30 Using the Web Pages Web pages can be made available to the viewer as additional content. The web pages contain: A headline, summary and section for each story. High quality text that is readable, and contains correctly spelt proper names. They give more in depth coverage of the stories. Web pages could be included in the broadcast by the TV company. Or discovered by a device in viewers’ homes.
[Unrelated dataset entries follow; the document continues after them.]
/-- **Z22 §12 p. 73 (tex L3688), first range of `Θ₁(𝐚₁₅,𝐚₂₂)` — node `Low1522` — UNDER THE MINIMUM PREMISE, UNCONDITIONAL**:
for every `ε > 0`, all large `D`, every real primitive `χ` with `‖L(1,χ)‖ ≤ 𝓛⁻¹⁵`, `𝐚₁₅ = χϰ₁₃`, `j = 1, 2, 3`:
`‖S_j(𝐚₁₅,𝐚₂₂)|_{dr ≤ P″₁}‖ ≤ εα`. Twin of `low1522_of_lemma84Rel` (proof verbatim) over `Skeleton.lemma84Rel_pow15`,
`sum121_range_one`, `sum121_range_two_weak_pow15'`. [cite: Zhang2022LandauSiegel, §12 p. 73, tex L3688] -/
theorem low1522_pow15 (c' : ℝ) :
    ∀ ε : ℝ, 0 < ε → ForAllLarge fun D _ χ => ‖χ.LFunction 1‖ ≤ 1 / Real.log D ^ 15 →
      ∀ a15 : ℕ → ℂ, (∀ n, a15 n = χ (n : ZMod D) * vk13 D n) →
        ∀ j ∈ ({1, 2, 3} : Finset ℕ), ‖SjOn c' D j a15 (a22 χ) (rngBot D)‖ ≤ ε * alpha D := by
  intro ε hε
  obtain ⟨C84, D84, H84⟩ := Skeleton.lemma84Rel_pow15 c'
  obtain ⟨D₁, H1⟩ := sum121_range_one c'
  obtain ⟨C2, D₂, H2⟩ := sum121_range_two_weak_pow15' c'
  -- constants
  obtain ⟨C84', hC84'⟩ : ∃ C : ℝ, C = max C84 0 := ⟨_, rfl⟩
  have hC84'0 : 0 ≤ C84' := by rw [hC84']; exact le_max_right _ _
  have hC84le : C84 ≤ C84' := by rw [hC84']; exact le_max_left _ _
  obtain ⟨C2', hC2'⟩ : ∃ C : ℝ, C = max C2 0 := ⟨_, rfl⟩
  have hC2'0 : 0 ≤ C2' := by rw [hC2']; exact le_max_right _ _
  have hC2le : C2 ≤ C2' := by rw [hC2']; exact le_max_left _ _
  obtain ⟨KN, hKN⟩ : ∃ K : ℝ, K = 9 * (584 * Real.exp (9 / 2) + C84') := ⟨_, rfl⟩
  have hKN0 : 0 ≤ KN := by rw [hKN]; positivity
  obtain ⟨Lε, hLε⟩ : ∃ L : ℝ,
      L = KN * Real.exp 256 * (3 * (Nat.factorial 12 : ℝ) * 4 ^ 12 + 4 * C2') / (ε * π) :=
    ⟨_, rfl⟩
  obtain ⟨L0, hL0⟩ : ∃ L : ℝ, L = max (max 5 (5 * |c'| * π)) Lε := ⟨_, rfl⟩
  refine ⟨max (max D84 (max D₁ D₂)) ⌈Real.exp L0⌉₊, fun D _ χ hD hq hp hA a15 ha15 j hj => ?_⟩
  -- thresholds
  have hDm : max D84 (max D₁ D₂) ≤ D := le_trans (le_max_left _ _) hD
  have hD84 : D84 ≤ D := le_trans (le_max_left _ _) hDm
  have hD₁ : D₁ ≤ D := le_trans (le_trans (le_max_left _ _) (le_max_right _ _)) hDm
  have hD₂ : D₂ ≤ D := le_trans (le_trans (le_max_right _ _) (le_max_right _ _)) hDm
  have hℓL0 : L0 ≤ ell D := le_ell_of_ceil_exp_le_l15 (le_trans (le_max_right _ _) hD)
  rw [hL0] at hℓL0
  have hℓ5 : 5 ≤ ell D := le_trans (le_trans (le_max_left _ _) (le_max_left _ _)) hℓL0
  have hℓc : 5 * |c'| * π ≤ ell D := le_trans (le_trans (le_max_right _ _) (le_max_left _ _)) hℓL0
  have hℓε : Lε ≤ ell D := le_trans (le_max_right _ _) hℓL0
  have hℓ : 3 ≤ ell D := by linarith
  have h1 : 1 ≤ ell D := by linarith
  have h0 : 0 < ell D := by linarith
  have hlog1 : 1 ≤ Real.log D := h1
  have hlog3 : 3 ≤ Real.log D := hℓ
  -- `5|c′|α𝓛 ≤ 1`
  have hc5 : 5 * |c'| * alpha D * ell D ≤ 1 := by
    have hαℓ : alpha D * ell D = π * (ell D ^ 8)⁻¹ := Sec12D.alpha_mul_ell_eq hlog1
    have h8 : ell D ≤ ell D ^ 8 := by
      calc ell D = ell D ^ 1 := (pow_one _).symm
        _ ≤ ell D ^ 8 := pow_le_pow_right₀ h1 (by norm_num)
    have h8pos : 0 < ell D ^ 8 := by positivity
    calc 5 * |c'| * alpha D * ell D = 5 * |c'| * π * (ell D ^ 8)⁻¹ := by
          rw [mul_assoc (5 * |c'|), hαℓ]; ring
      _ ≤ ell D ^ 8 * (ell D ^ 8)⁻¹ := by gcongr; exact hℓc.trans h8
      _ = 1 := by field_simp
  -- range facts
  obtain ⟨hTP3, hTP2, hP1N, hP1P, hW2⟩ := range_sizes_l15 hℓ5
  have hT0 : 0 < bigT D := bigT_pos D
  have hT1 : 1 ≤ bigT D := by rw [bigT]; exact Real.one_le_exp (Real.rpow_nonneg h0.le _)
  have hP1pos : 0 < P1pp D := Sec12D.P1pp_pos hlog1
  obtain ⟨W, hW⟩ : ∃ W : ℝ, W = P1pp D / bigT D := ⟨_, rfl⟩
  rw [← hW] at hW2
  have hW1 : 1 ≤ W := by linarith
  have hWle : W ≤ P1pp D := by rw [hW]; exact div_le_self hP1pos.le hT1
  -- the three inputs at this `D`
  have H84D := H84 D χ hD84 hq hp hA
  have H1D := H1 D χ hD₁ hq hp
  have H2D := H2 D χ hD₂ hq hp hA
  -- the range as a set of `n = dr`
  have hpN : ∀ n, rngBot D n → n < Nsupp D := by
    intro n hn
    have h : (n : ℝ) < Nsupp D := by
      calc (n : ℝ) ≤ P1pp D := hn
        _ < bigP D / bigT D ^ 2 := hP1N
        _ ≤ ⌈bigP D / bigT D ^ 2⌉₊ := Nat.le_ceil _
        _ = (Nsupp D : ℝ) := by rw [Nsupp]
    exact_mod_cast h
  classical
  set S : Finset ℕ := (Finset.Ico 1 (Nsupp D)).filter (fun n => rngBot D n) with hS
  have hSmem : ∀ n ∈ S, 1 ≤ n ∧ (n : ℝ) ≤ P1pp D := by
    intro n hn
    rw [hS, Finset.mem_filter, Finset.mem_Ico] at hn
    exact ⟨hn.1.1, hn.2⟩
  -- the `m`-sum bound per `n` (two-valued)
  have hMb0 : ∀ n : ℕ, 0 ≤
      (if (n : ℝ) ≤ W then bigT D ^ (-(1 / 4 : ℝ)) else C2' * ell D ^ (2.2 : ℝ) / ell D ^ 9) := by
    intro n
    split_ifs
    · exact Real.rpow_nonneg hT0.le _
    · have : 0 ≤ ell D ^ (2.2 : ℝ) := Real.rpow_nonneg h0.le _
      positivity
  have hM : ∀ n ∈ S, ‖sum121 c' χ j n‖ ≤
      (if (n : ℝ) ≤ W then bigT D ^ (-(1 / 4 : ℝ)) else C2' * ell D ^ (2.2 : ℝ) / ell D ^ 9) := by
    intro n hn
    obtain ⟨hn1, hnP⟩ := hSmem n hn
    split_ifs with hnW
    · exact H1D j hj n hn1 (by rw [hW] at hnW; exact hnW)
    · have h := H2D j hj n hn1 (by rw [hW] at hnW; exact not_le.mp hnW) hnP
      refine h.trans ?_
      change C2 * ell D ^ (2.2 : ℝ) / ell D ^ 9 ≤ C2' * ell D ^ (2.2 : ℝ) / ell D ^ 9
      have : 0 ≤ ell D ^ (2.2 : ℝ) := Real.rpow_nonneg h0.le _
      gcongr
  -- the `n`-sum bound per `(n/r, r)`
  have hN : ∀ n ∈ S, ∀ r ∈ n.divisors,
      ‖nSum22 c' χ j (n / r) r‖ ≤ ((n : ℝ) / Nat.totient n) ^ 2 * (KN / ell D ^ 7) := by
    intro n hn r hr
    obtain ⟨hn1, hnP⟩ := hSmem n hn
    have hrn : r ∣ n := Nat.dvd_of_mem_divisors hr
    have hr1 : 1 ≤ r := Nat.pos_of_mem_divisors hr
    have hdr : n / r * r = n := Nat.div_mul_cancel hrn
    have hd1 : 1 ≤ n / r := Nat.div_pos (Nat.le_of_dvd hn1 hrn) hr1
    have hdrR : ((n / r * r : ℕ) : ℝ) = n := by rw [hdr]
    have hn0 : (0 : ℝ) < n := by exact_mod_cast hn1
    have hn1' : (1 : ℝ) ≤ n := by exact_mod_cast hn1
    have hdrN : ((n / r * r : ℕ) : ℝ) < bigP D / bigT D ^ 2 := by
      rw [hdrR]; exact hnP.trans_lt hP1N
    have hdrP : ((n / r * r : ℕ) : ℝ) ≤ bigP D := by rw [hdrR]; exact hnP.trans hP1P
    have hy3T : bigT D < Skeleton.P3 D / ((n / r * r : ℕ) : ℝ) := by
      rw [hdrR, lt_div_iff₀ hn0]
      calc bigT D * n ≤ bigT D * P1pp D := by gcongr
        _ < Skeleton.P3 D := hTP3
    have hy3P : Skeleton.P3 D / ((n / r * r : ℕ) : ℝ) < bigP D := by
      rw [hdrR]
      exact (div_le_self (zero_le_one.trans (one_lt_P3 hℓ).le) hn1').trans_lt (P3_lt_bigP hℓ)
    have hy2T : bigT D < Skeleton.P2 D / ((n / r * r : ℕ) : ℝ) := by
      rw [hdrR, lt_div_iff₀ hn0]
      calc bigT D * n ≤ bigT D * P1pp D := by gcongr
        _ < Skeleton.P2 D := hTP2
    have hy2P : Skeleton.P2 D / ((n / r * r : ℕ) : ℝ) < bigP D := by
      rw [hdrR]
      exact (div_le_self (zero_le_one.trans (one_lt_P2 hℓ).le) hn1').trans_lt (P2_lt_bigP hℓ)
    have h6 := H84D j hj 6 (by simp) (n / r) r hd1 hr1 hdrN _ hy3T hy3P
    have h7 := H84D j hj 7 (by simp) (n / r) r hd1 hr1 hdrN _ hy2T hy2P
    have hw : ∀ {x : ℝ},
        x ≤ C84 * (ell D ^ 6)⁻¹ * (∏ q ∈ (n / r * r).primeFactors, (1 - (q : ℝ)⁻¹)⁻¹) ^ 2 →
          x ≤ C84' * (ell D ^ 6)⁻¹ * (∏ q ∈ (n / r * r).primeFactors, (1 - (q : ℝ)⁻¹)⁻¹) ^ 2 :=
      fun hx => hx.trans (by gcongr)
    have key := norm_nSum22_le_of_rel c' χ hℓ hp hc5 hC84'0 j hd1 hr1 hdrP (hw h6) (hw h7)
    rw [hdr, ← hKN] at key
    calc ‖nSum22 c' χ j (n / r) r‖ ≤ ((n : ℝ) / Nat.totient n) ^ 2 * KN / ell D ^ 7 := key
      _ = ((n : ℝ) / Nat.totient n) ^ 2 * (KN / ell D ^ 7) := by ring
  -- per-`n` bound
  have hper : ∀ n ∈ S, ∑ r ∈ n.divisors,
      ‖((ArithmeticFunction.moebius r).natAbs : ℂ) * lamZero c' D j (n / r * r) /
            (((n / r * r : ℕ) : ℂ) * (Nat.totient r : ℂ)) *
          (∑ m ∈ Finset.Ico 1 (Nsupp D), a15 (n / r * r * m) / (m : ℂ) ^ (1 - betaJ c' D j)) *
          (∑ n' ∈ Finset.Ico 1 (Nsupp D),
            a22 χ (n / r * r * n') * xiZero c' D j n' (n / r) r / (n' : ℂ))‖ ≤
      ((n : ℝ) / Nat.totient n) ^ 7 / n *
        (if (n : ℝ) ≤ W then bigT D ^ (-(1 / 4 : ℝ)) else C2' * ell D ^ (2.2 : ℝ) / ell D ^ 9) *
        (KN / ell D ^ 7) := by
    intro n hn
    obtain ⟨hn1, hnP⟩ := hSmem n hn
    refine sum_divisors_norm_term_le_l15 c' j (by omega)
      (fun r => ∑ m ∈ Finset.Ico 1 (Nsupp D), a15 (n / r * r * m) / (m : ℂ) ^ (1 - betaJ c' D j))
      (fun r => ∑ n' ∈ Finset.Ico 1 (Nsupp D),
        a22 χ (n / r * r * n') * xiZero c' D j n' (n / r) r / (n' : ℂ))
      (hMb0 n) (fun r hr => ?_) (fun r hr => ?_)
    · have hdr : n / r * r = n := Nat.div_mul_cancel (Nat.dvd_of_mem_divisors hr)
      simp only [hdr]
      rw [mSum15_eq c' χ hlog3 j ha15 hn1, norm_mul]
      calc ‖χ (n : ZMod D)‖ * ‖sum121 c' χ j n‖ ≤ 1 * ‖sum121 c' χ j n‖ := by
            gcongr; exact DirichletCharacter.norm_le_one χ _
        _ ≤ _ := by rw [one_mul]; exact hM n hn
    · rw [nSum22_eq_mul c' χ hq j (n / r) r, norm_mul]
      calc ‖χ ((n / r * r : ℕ) : ZMod D)‖ * ‖nSum22 c' χ j (n / r) r‖
          ≤ 1 * ‖nSum22 c' χ j (n / r) r‖ := by
            gcongr; exact DirichletCharacter.norm_le_one χ _
        _ ≤ _ := by rw [one_mul]; exact hN n hn r hr
  -- the total
  have htot : ‖SjOn c' D j a15 (a22 χ) (rngBot D)‖ ≤
      bigT D ^ (-(1 / 4 : ℝ)) * (KN / ell D ^ 7) * (1 + Real.exp 256 * (1 + Real.log W)) +
        C2' * ell D ^ (2.2 : ℝ) / ell D ^ 9 * (KN / ell D ^ 7) *
          (Real.exp 256 * (3 + Real.log (P1pp D) - Real.log W)) := by
    rw [SjOn_bot_eq_l15 c' χ j a15 hpN, ← hS]
    refine (norm_sum_le _ _).trans ?_
    refine (Finset.sum_le_sum fun n hn => (norm_sum_le _ _).trans (hper n hn)).trans ?_
    rw [← Finset.sum_filter_add_sum_filter_not S (fun n : ℕ => (n : ℝ) ≤ W)]
    have e1 : ∑ n ∈ S.filter (fun n : ℕ => (n : ℝ) ≤ W), ((n : ℝ) / Nat.totient n) ^ 7 / n *
        (if (n : ℝ) ≤ W then bigT D ^ (-(1 / 4 : ℝ)) else C2' * ell D ^ (2.2 : ℝ) / ell D ^ 9) *
        (KN / ell D ^ 7) =
        bigT D ^ (-(1 / 4 : ℝ)) * (KN / ell D ^ 7) *
          ∑ n ∈ S.filter (fun n : ℕ => (n : ℝ) ≤ W), ((n : ℝ) / Nat.totient n) ^ 7 / n := by
      rw [Finset.mul_sum]
      refine Finset.sum_congr rfl fun n hn => ?_
      rw [Finset.mem_filter] at hn
      rw [if_pos hn.2]; ring
    have e2 : ∑ n ∈ S.filter (fun n : ℕ => ¬ (n : ℝ) ≤ W), ((n : ℝ) / Nat.totient n) ^ 7 / n *
        (if (n : ℝ) ≤ W then bigT D ^ (-(1 / 4 : ℝ)) else C2' * ell D ^ (2.2 : ℝ) / ell D ^ 9) *
        (KN / ell D ^ 7) =
        C2' * ell D ^ (2.2 : ℝ) / ell D ^ 9 * (KN / ell D ^ 7) *
          ∑ n ∈ S.filter (fun n : ℕ => ¬ (n : ℝ) ≤ W), ((n : ℝ) / Nat.totient n) ^ 7 / n := by
      rw [Finset.mul_sum]
      refine Finset.sum_congr rfl fun n hn => ?_
      rw [Finset.mem_filter] at hn
      rw [if_neg hn.2]; ring
    rw [e1, e2]
    have hT4 : 0 ≤ bigT D ^ (-(1 / 4 : ℝ)) := Real.rpow_nonneg hT0.le _
    have h22 : 0 ≤ ell D ^ (2.2 : ℝ) := Real.rpow_nonneg h0.le _
    gcongr
    · exact sum_main_le_l15 S (fun n hn => (hSmem n hn).1) hW1
    · exact sum_window_le_l15 S hW2 hWle (fun n hn => (hSmem n hn).2)
  -- sizes of the logarithms
  have hlogT : Real.log (bigT D) = ell D ^ (1.1 : ℝ) := by rw [bigT, Real.log_exp]
  have hlogW : Real.log W = Real.log (P1pp D) - ell D ^ (1.1 : ℝ) := by
    rw [hW, Real.log_div hP1pos.ne' hT0.ne', hlogT]
  obtain ⟨hlP0, hlP1, -⟩ := log_P1pp_bounds_l15 hℓ
  obtain ⟨h11, h1r⟩ := ell_rpow_facts_l15 h1
  have hpoly := poly_aux_l15 hℓ5
  have hsq0 : 0 ≤ ell D ^ 2 := by positivity
  have hL9 : Real.log (P1pp D) ≤ ell D ^ 9 := by linarith
  have hlogW9 : Real.log W ≤ ell D ^ 9 := by
    rw [hlogW]; linarith [Real.rpow_nonneg h0.le (1.1 : ℝ)]
  have hlogW0 : 0 ≤ Real.log W := Real.log_nonneg hW1
  have hE1 : (1 : ℝ) ≤ Real.exp 256 := Real.one_le_exp (by norm_num)
  have hl9 : (1 : ℝ) ≤ ell D ^ 9 := one_le_pow₀ h1
  have hA : bigT D ^ (-(1 / 4 : ℝ)) * (KN / ell D ^ 7) * (1 + Real.exp 256 * (1 + Real.log W)) ≤
      Real.exp (-(ell D / 4)) * (KN / ell D ^ 7) * (3 * Real.exp 256 * ell D ^ 9) := by
    have hm : 1 + Real.exp 256 * (1 + Real.log W) ≤ 3 * Real.exp 256 * ell D ^ 9 := by
      have a1 : 1 ≤ Real.exp 256 * ell D ^ 9 := one_le_mul_of_one_le_of_one_le hE1 hl9
      have a2 : Real.exp 256 * (1 + Real.log W) ≤ Real.exp 256 * (2 * ell D ^ 9) :=
        mul_le_mul_of_nonneg_left (by linarith) (by positivity)
      linarith
    have := bigT_rpow_neg_quarter_le_l15 h1 (D := D)
    gcongr
  have hB : C2' * ell D ^ (2.2 : ℝ) / ell D ^ 9 * (KN / ell D ^ 7) *
        (Real.exp 256 * (3 + Real.log (P1pp D) - Real.log W)) ≤
      C2' * ell D ^ 3 / ell D ^ 9 * (KN / ell D ^ 7) * (Real.exp 256 * (4 * ell D ^ 2)) := by
    have hwin : 3 + Real.log (P1pp D) - Real.log W ≤ 4 * ell D ^ 2 := by
      rw [hlogW]
      have : (1 : ℝ) ≤ ell D ^ 2 := one_le_pow₀ h1
      linarith
    have := ell_rpow22_le_l15 h1 (D := D)
    have hwin0 : 0 ≤ 3 + Real.log (P1pp D) - Real.log W := by rw [hlogW]; linarith
    gcongr
  have hαeq : alpha D = π / ell D ^ 9 := (alpha_facts hℓ).2.1
  have hfin := closing_l15 hKN0 hC2'0 hε h1 (by rw [hLε] at hℓε; exact hℓε)
  calc ‖SjOn c' D j a15 (a22 χ) (rngBot D)‖ ≤ _ := htot
    _ ≤ Real.exp (-(ell D / 4)) * (KN / ell D ^ 7) * (3 * Real.exp 256 * ell D ^ 9) +
        C2' * ell D ^ 3 / ell D ^ 9 * (KN / ell D ^ 7) * (Real.exp 256 * (4 * ell D ^ 2)) :=
        add_le_add hA hB
    _ = KN * Real.exp 256 * (3 * ell D ^ 2 * Real.exp (-(ell D / 4)) + 4 * C2' * (ell D ^ 11)⁻¹) := by
        field_simp
    _ ≤ ε * π / ell D ^ 9 := hfin
    _ = ε * alpha D := by rw [hαeq]; ring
31 Semantic Annotation KIM can semantically annotate the text derived from the web pages: KIM will identify people, organizations, locations etc. KIM performs well on the web page text, but very poorly when run on the transcripts directly. This allows for semantic ontology-aided searches for stories about particular people or locations etcetera. So we could search for people called Sydney, which would be difficult with a text-based search.

32 Search for Entities

33 Story Retrieval

34 Summary of RichNews Rich News can automatically segment, describe and classify news broadcasts: Requires an on-line textual source that closely parallels the broadcasts. High precision, moderate recall (so far). Easy to adapt to other languages.